**Work order:** Starting with the line that contains "exact r.2.2.2.2.1.ne' h" and stopping after the line that contains "def inlC : C(↥(cylPiece", copy the entries below exactly. Include nothing else.

**Entries provided:**
____________

/-- The interior of `L` lies in the interior of the trace (`(‖y‖² - ‖x‖²)² < 1` means off the two
boundary levels). [folklore] -/
theorem intLMap_mem_interior (e : ↥(intLOpens hkl)) :
    intLMap ν hkl e ∈ (𝓡∂ (n + 1 + 1)).interior (traceNull ν hkl).W := by
  rw [← ModelWithCorners.compl_boundary]
  intro h
  have h' := (isBoundaryPoint_inr_iff ν hkl (intLPt hkl e)).1 h
  rw [← levelSq_eq_one_iff] at h'
  have := e.2.1
  rw [val_intLPt] at h'
  exact absurd h' (ne_of_lt this)

/-- **The Euclidean orientation of the interior of `L`** (an open subset of the `ℤ`-orientable
`ℝⁿ⁺²`, Hatcher 2002, Prop. 3.25; restricted along the open inclusion). [cite: HatcherAT2002, §3.3 Prop. 3.25] -/
def intLOrientation : HomologicalOrientation ℤ ↥(intLOpens hkl) (n + 1 + 1) :=
  (Classical.choice (by
    obtain ⟨g⟩ : IsOrientableOver ℤ (𝔼 (n + 1 + 1)) (n + 1 + 1) :=
      isOrientableOver_of_simplyConnectedSpace ℤ (𝔼 (n + 1 + 1))
    exact ⟨g⟩) : HomologicalOrientation ℤ (𝔼 (n + 1 + 1)) (n + 1 + 1)).restrictOpens (intLOpens hkl)

/-! ### The overlap `Sᵏ × Sˡ × (0, 1) × (0, 1)` -/

/-- The point `((φ(u, θv), t))` of the cylinder piece over `(u, v, θ, t)`. [folklore] -/
def overlapCylPt (r : (𝕊 k) × (𝕊 l) × (Ioo (0 : ℝ) 1) × (Ioo (0 : ℝ) 1)) : ↥(cylPiece ν) :=
  ⟨⟨(ν.toFun default (r.1, (r.2.2.1 : ℝ) • (r.2.1 : 𝔼 (l + 1))), (r.2.2.2 : ℝ)),
      Cylinder.mem_carrier_iff.2 ⟨r.2.2.2.2.1.le, r.2.2.2.2.2.le⟩⟩, by
    rw [mem_cylPiece, apply_mem_cores_iff]
    exact smul_ne_zero r.2.2.1.2.1.ne' (ne_zero_of_mem_unit_sphere r.2.1)⟩

omit [IsManifold (𝓡 (n + 1)) ∞ M] [CompactSpace M] in
/-- The underlying pair of `overlapCylPt r`. [folklore] -/
@[simp] theorem coe_coe_overlapCylPt (r : (𝕊 k) × (𝕊 l) × (Ioo (0 : ℝ) 1) × (Ioo (0 : ℝ) 1)) :
    ((overlapCylPt ν r : ↥(Cylinder.carrier M)) : M × ℝ) =
      (ν.toFun default (r.1, (r.2.2.1 : ℝ) • (r.2.1 : 𝔼 (l + 1))), (r.2.2.2 : ℝ)) := rfl

omit [IsManifold (𝓡 (n + 1)) ∞ M] [CompactSpace M] in
/-- `overlapCylPt` is continuous. [folklore] -/
theorem continuous_overlapCylPt : Continuous (overlapCylPt (k := k) ν) := by
  have hθ : Continuous fun r : (𝕊 k) × (𝕊 l) × (Ioo (0 : ℝ) 1) × (Ioo (0 : ℝ) 1) => (r.2.2.1 : ℝ) := by
    fun_prop
  have ht : Continuous fun r : (𝕊 k) × (𝕊 l) × (Ioo (0 : ℝ) 1) × (Ioo (0 : ℝ) 1) => (r.2.2.2 : ℝ) := by
    fun_prop
  have hv : Continuous fun r : (𝕊 k) × (𝕊 l) × (Ioo (0 : ℝ) 1) × (Ioo (0 : ℝ) 1) =>
      (r.2.1 : 𝔼 (l + 1)) := by fun_prop
  have h1 : Continuous fun r : (𝕊 k) × (𝕊 l) × (Ioo (0 : ℝ) 1) × (Ioo (0 : ℝ) 1) =>
      ((ν.toFun default (r.1, (r.2.2.1 : ℝ) • (r.2.1 : 𝔼 (l + 1))), (r.2.2.2 : ℝ)) : M × ℝ) :=
    ((ν.continuous default).comp (continuous_fst.prodMk (hθ.smul hv))).prodMk ht
  exact (h1.subtype_mk _).subtype_mk _

omit [CompactSpace M] in
/-- `inl (overlapCylPt r)` is an interior point of the trace (`0 < t < 1`). [folklore] -/
theorem isInteriorPoint_inl_overlapCylPt (r : (𝕊 k) × (𝕊 l) × (Ioo (0 : ℝ) 1) × (Ioo (0 : ℝ) 1)) :
    (𝓡∂ (n + 1 + 1)).IsInteriorPoint ((glueData ν hkl).inl (overlapCylPt ν r)) := by
  rw [ModelWithCorners.isInteriorPoint_iff_not_isBoundaryPoint]
  intro hb
  rcases (isBoundaryPoint_inl_iff ν hkl (overlapCylPt ν r)).1 hb with h | h
  · exact r.2.2.2.2.1.ne' h
  · exact r.2.2.2.2.2.ne h

/-- The parametrisation `(u, v, θ, t) ↦ inl ((φ(u, θv), t))` of the interior overlap by
`Sᵏ × Sˡ × (0, 1) × (0, 1)`, with values in the interior manifold of the trace. [folklore] -/
def overlapParam (r : (𝕊 k) × (𝕊 l) × (Ioo (0 : ℝ) 1) × (Ioo (0 : ℝ) 1)) : (traceNull ν hkl).Interior :=
  ⟨(glueData ν hkl).inl (overlapCylPt ν r), isInteriorPoint_inl_overlapCylPt ν hkl r⟩

/-- The underlying point of `overlapParam r`. [folklore] -/
@[simp] theorem overlapParam_val (r : (𝕊 k) × (𝕊 l) × (Ioo (0 : ℝ) 1) × (Ioo (0 : ℝ) 1)) :
    (overlapParam ν hkl r).val = (glueData ν hkl).inl (overlapCylPt ν r) := rfl

/-- The parametrisation of the overlap is continuous. [folklore] -/
theorem continuous_overlapParam : Continuous (overlapParam ν hkl) :=
  continuous_induced_rng.2 ((glueData ν hkl).continuous_inl.comp (continuous_overlapCylPt ν))

/-! ### The cylinder piece as a `Piece` of the oriented cylinder -/

/-- `inl` of the gluing as a continuous map on the cylinder piece. [folklore] -/
def inlC : C(↥(cylPiece ν), Trace ν hkl) := ⟨(glueData ν hkl).inl, (glueData ν hkl).continuous_inl⟩

omit [CompactSpace M] in
/-- Boundary points correspond under `inl`: `t = 0, 1` on both sides. [folklore] -/
theorem coe_mem_boundary_iff_inl (a : ↥(cylPiece ν)) :
    (a : ↥(Cylinder.carrier M)) ∈ (𝓡∂ (n + 1 + 1)).boundary ↥(Cylinder.carrier M) ↔
      (glueData ν hkl).inl a ∈ (𝓡∂ (n + 1 + 1)).boundary (Trace ν hkl) := by
  rw [show ((a : ↥(Cylinder.carrier M)) ∈ (𝓡∂ (n + 1 + 1)).boundary ↥(Cylinder.carrier M)) ↔
      (𝓡∂ (n + 1 + 1)).IsBoundaryPoint (a : ↥(Cylinder.carrier M)) from Iff.rfl,
    Cylinder.isBoundaryPoint_iff (n + 1) M a.1]
  exact (isBoundaryPoint_inl_iff ν hkl a).symm

variable [SecondCountableTopology M]

/-- **The cylinder piece of the trace as a `Piece` of the oriented cylinder `M × [0, 1]`**
(`cylinderNull n M`, a null-cobordism of `M ⊔ M`): openly embedded by `inl`, boundary to boundary
(`t = 0, 1` on both sides). [cite: MilnorHCobordism1965, Thm. 3.12, proof] -/
def cylPieceAsPiece : NullCobordism.Piece (cylinderNull n M) (traceNull ν hkl) where
  A := cylPiece ν
  j := inlC ν hkl
  isOpenEmbedding_j := (glueData ν hkl).isOpenEmbedding_inl
  mem_boundary_iff x := coe_mem_boundary_iff_inl ν hkl x

/-- The embedding of the cylinder piece is `inl`. [folklore] -/
@[simp] theorem cylPieceAsPiece_j_apply (a : ↥(cylPiece ν)) : (cylPieceAsPiece ν hkl).j a = (glueData ν hkl).inl a := rfl

/-! ### The covering and the overlap -/

/-- **Interior points of the trace are covered by the cylinder piece and the interior of `L`.**
[folklore] -/
theorem interior_cover (v : (traceNull ν hkl).Interior) :
    v.val ∈ range (cylPieceAsPiece ν hkl).j ∨ v.val ∈ range (intLMap ν hkl) := by
  rcases (glueData ν hkl).exists_inl_or_inr v.val with ⟨a, ha⟩ | ⟨b, hb⟩
  · exact Or.inl ⟨a, ha⟩
  · right
    have hv : v.val ∉ (𝓡∂ (n + 1 + 1)).boundary (Trace ν hkl) := v.val_notMem_boundary
    have hb1 : levelSq (b : Slab k l n hkl).val < 1 := by
      rcases (b.1.levelSq_val_le).lt_or_eq with h | h
      · exact h
      · exfalso
        apply hv
        rw [← hb]
        exact (isBoundaryPoint_inr_iff ν hkl b).2 ((levelSq_eq_one_iff _).1 h)
    have : b ∈ range (intLPt (k := k) (l := l) hkl) := by rw [range_intLPt]; exact hb1
    obtain ⟨e, rfl⟩ := this
    exact ⟨e, hb⟩

/-- **The interior overlap of the two pieces is the image of `Sᵏ × Sˡ × (0, 1) × (0, 1)`**
(the gluing region at interior times). [cite: MilnorHCobordism1965, Thm. 3.12, proof ("0 < θ < 1")] -/
theorem overlap_eq_range : {v : (traceNull ν hkl).Interior | v.val ∈ range (cylPieceAsPiece ν hkl).j ∩ range (intLMap ν hkl)} =
    range (overlapParam ν hkl) := by
  ext v
  constructor
  · rintro ⟨⟨a, ha⟩, ⟨e, he⟩⟩
    rw [cylPieceAsPiece_j_apply] at ha
    rw [intLMap_apply] at he
    have hrel := (inl_eq_inr_iff ν hkl a (intLPt hkl e)).1 (ha.trans he.symm)
    obtain ⟨⟨u, w⟩, hw0, hw1, hq⟩ := (mem_pTube_iff ν).1 hrel.1
    have ht : a.1.1.2 ∈ Icc (0 : ℝ) 1 := Cylinder.mem_carrier_iff.1 a.1.2
    -- the level of the glued point is `2t - 1`, strictly between `-1` and `1`
    have hlev : levelSq (fwdPt ν a.1) < 1 := by
      have := e.2.1
      rw [← val_intLPt hkl e, hrel.2] at this
      exact this
    rw [fwdPt, ← hq, tubeHomeo_symm_apply, levelSq, level_fwd (u, w) _ hw0] at hlev
    have ht0 : 0 < a.1.1.2 := by nlinarith [ht.1, ht.2, hlev]
    have ht1 : a.1.1.2 < 1 := by nlinarith [ht.1, ht.2, hlev]
    have hθ : 0 < ‖w‖ := norm_pos_iff.2 hw0
    refine ⟨(u, radialProjection (spherePt l) w, ⟨‖w‖, hθ, hw1⟩, ⟨a.1.1.2, ht0, ht1⟩), ?_⟩
    apply InteriorManifold.ext
    rw [overlapParam_val, ← ha]
    congr 1
    apply Subtype.ext; apply Subtype.ext
    rw [coe_coe_overlapCylPt]
    show (ν.toFun default (u, ‖w‖ • (radialProjection (spherePt l) w : 𝔼 (l + 1))), a.1.1.2) = a.1.1
    rw [norm_smul_coe_radialProjection, hq]
  · rintro ⟨r, rfl⟩
    obtain ⟨u, v, ⟨θ, hθ0, hθ1⟩, ⟨t, ht0, ht1⟩⟩ := r
    set a : ↥(cylPiece ν) := overlapCylPt ν (u, v, ⟨θ, hθ0, hθ1⟩, ⟨t, ht0, ht1⟩) with ha
    have hw0 : θ • (v : 𝔼 (l + 1)) ≠ 0 := smul_ne_zero hθ0.ne' (ne_zero_of_mem_unit_sphere v)
    have hmem : a.1.1.1 ∈ pTube ν := by
      show ν.toFun default (u, θ • (v : 𝔼 (l + 1))) ∈ pTube ν
      rw [apply_mem_pTube_iff, norm_smul_coe_sphere hθ0.le]
      exact ⟨hw0, hθ1⟩
    refine ⟨⟨a, rfl⟩, ?_⟩
    -- the glued point lies in the interior of `L`
    have hlev : levelSq (fwd (u, θ • (v : 𝔼 (l + 1))) (2 * t - 1)) < 1 := by
      rw [levelSq, level_fwd _ _ hw0]
      nlinarith
    have hbval : ((glue ν hkl a : ↥(Lpiece hkl)) : Slab k l n hkl).val = fwd (u, θ • (v : 𝔼 (l + 1))) (2 * t - 1) := by
      rw [glue_apply, val_fwdL_of_mem ν hkl hmem]
      exact fwdPt_apply ν _ t _
    have hb : glue ν hkl a ∈ range (intLPt (k := k) (l := l) hkl) := by
      rw [range_intLPt, mem_setOf_eq, hbval]; exact hlev
    obtain ⟨e, he⟩ := hb
    refine ⟨e, ?_⟩
    show (glueData ν hkl).inr (intLPt hkl e) = (glueData ν hkl).inl a
    rw [he, ← glueData_glue]
    exact (glueData ν hkl).inr_glue (by rw [glueData_glue, glue_source]; exact hmem)

/-- The interior overlap is nonempty. [folklore] -/
theorem overlap_nonempty :
    {v : (traceNull ν hkl).Interior | v.val ∈ range (cylPieceAsPiece ν hkl).j ∩ range (intLMap ν hkl)}.Nonempty := by
  rw [overlap_eq_range]
  haveI : Nonempty (Ioo (0 : ℝ) 1) := ⟨⟨2⁻¹, by norm_num, by norm_num⟩⟩
  exact range_nonempty _

omit [T2Space M] [IsManifold (𝓡 (n + 1)) ∞ M] [CompactSpace M] [Unique ι] [SecondCountableTopology M] in
/-- `1 < dim ℝᵐ⁺¹` for `m ≥ 1`. [folklore] -/
theorem one_lt_rank_euclidean {m : ℕ} (hm : 1 ≤ m) : 1 < Module.rank ℝ (𝔼 (m + 1)) := by
  rw [← Module.finrank_eq_rank, finrank_euclideanSpace_fin]
  exact_mod_cast (show 1 < m + 1 by omega)

/-- **The interior overlap is preconnected for `k ≥ 1`, `l ≥ 1`** (image of the connected
`Sᵏ × Sˡ × (0, 1) × (0, 1)`). [folklore] -/
theorem isPreconnected_overlap (hk : 1 ≤ k) (hl : 1 ≤ l) :
    IsPreconnected {v : (traceNull ν hkl).Interior | v.val ∈ range (cylPieceAsPiece ν hkl).j ∩ range (intLMap ν hkl)} := by
  rw [overlap_eq_range]
  haveI : PreconnectedSpace (𝕊 k) :=
    isPreconnected_iff_preconnectedSpace.1 (isPreconnected_sphere (one_lt_rank_euclidean hk) (0 : 𝔼 (k + 1)) 1)
  haveI : PreconnectedSpace (𝕊 l) :=
    isPreconnected_iff_preconnectedSpace.1 (isPreconnected_sphere (one_lt_rank_euclidean hl) (0 : 𝔼 (l + 1)) 1)
  haveI : PreconnectedSpace (Ioo (0 : ℝ) 1) := isPreconnected_iff_preconnectedSpace.1 isPreconnected_Ioo
  exact isPreconnected_range (continuous_overlapParam ν hkl)

/-! ### The relative fundamental class of the trace -/

/-- **The trace of a surgery on a connected closed oriented manifold has a relative fundamental
class** (`k ≥ 1`, `l ≥ 1`): glue `[M × I, ∂]` (the cylinder over the connected oriented `M`,
`exists_isRelFundamentalClass_cylinderNull`) restricted to the cylinder piece with the Euclidean
orientation of the interior of `L`, along the connected gluing region (Milnor 1965, §3 p. 21;
Hatcher 2002, p. 253). [cite: MilnorHCobordism1965, Thm. 3.12 and §3 (PDF p. 21)] -/
theorem exists_isRelFundamentalClass_trace [ConnectedSpace M] (hk : 1 ≤ k) (hl : 1 ≤ l)
    (μ : HomologicalOrientation ℤ M (n + 1)) :
    ∃ wU : relativeSingularHomology ℤ ℤ (Trace ν hkl) ((𝓡∂ (n + 1 + 1)).boundary (Trace ν hkl)) (n + 1 + 1),
      IsRelFundamentalClass ℤ ((𝓡∂ (n + 1 + 1)).boundary (Trace ν hkl)) wU := by
  haveI : Nonempty M := ConnectedSpace.toNonempty
  haveI : LocallyCompactSpace ↥(intLOpens hkl) := (intLOpens hkl).isOpen.locallyCompactSpace
  obtain ⟨wS, hwS, -⟩ := exists_isRelFundamentalClass_cylinderNull (n := n) (A := M) μ
  have h := NullCobordism.exists_isRelFundamentalClass_of_piece_of_orientation'
    (cS := cylinderNull n M) (cU := traceNull ν hkl) (cylPieceAsPiece ν hkl)
    (intLMap ν hkl) (isOpenEmbedding_intLMap ν hkl) (intLMap_mem_interior ν hkl) (intLOrientation hkl)
    (interior_cover ν hkl) (overlap_nonempty ν hkl) (isPreconnected_overlap ν hkl hk hl) hwS
  exact h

____________

**Reply:**
  · exact r.2.2.2.2.1.ne' h
  · exact r.2.2.2.2.2.ne h

/-- The parametrisation `(u, v, θ, t) ↦ inl ((φ(u, θv), t))` of the interior overlap by
`Sᵏ × Sˡ × (0, 1) × (0, 1)`, with values in the interior manifold of the trace. [folklore] -/
def overlapParam (r : (𝕊 k) × (𝕊 l) × (Ioo (0 : ℝ) 1) × (Ioo (0 : ℝ) 1)) : (traceNull ν hkl).Interior :=
  ⟨(glueData ν hkl).inl (overlapCylPt ν r), isInteriorPoint_inl_overlapCylPt ν hkl r⟩

/-- The underlying point of `overlapParam r`. [folklore] -/
@[simp] theorem overlapParam_val (r : (𝕊 k) × (𝕊 l) × (Ioo (0 : ℝ) 1) × (Ioo (0 : ℝ) 1)) :
    (overlapParam ν hkl r).val = (glueData ν hkl).inl (overlapCylPt ν r) := rfl

/-- The parametrisation of the overlap is continuous. [folklore] -/
theorem continuous_overlapParam : Continuous (overlapParam ν hkl) :=
  continuous_induced_rng.2 ((glueData ν hkl).continuous_inl.comp (continuous_overlapCylPt ν))

/-! ### The cylinder piece as a `Piece` of the oriented cylinder -/

/-- `inl` of the gluing as a continuous map on the cylinder piece. [folklore] -/
def inlC : C(↥(cylPiece ν), Trace ν hkl) := ⟨(glueData ν hkl).inl, (glueData ν hkl).continuous_inl⟩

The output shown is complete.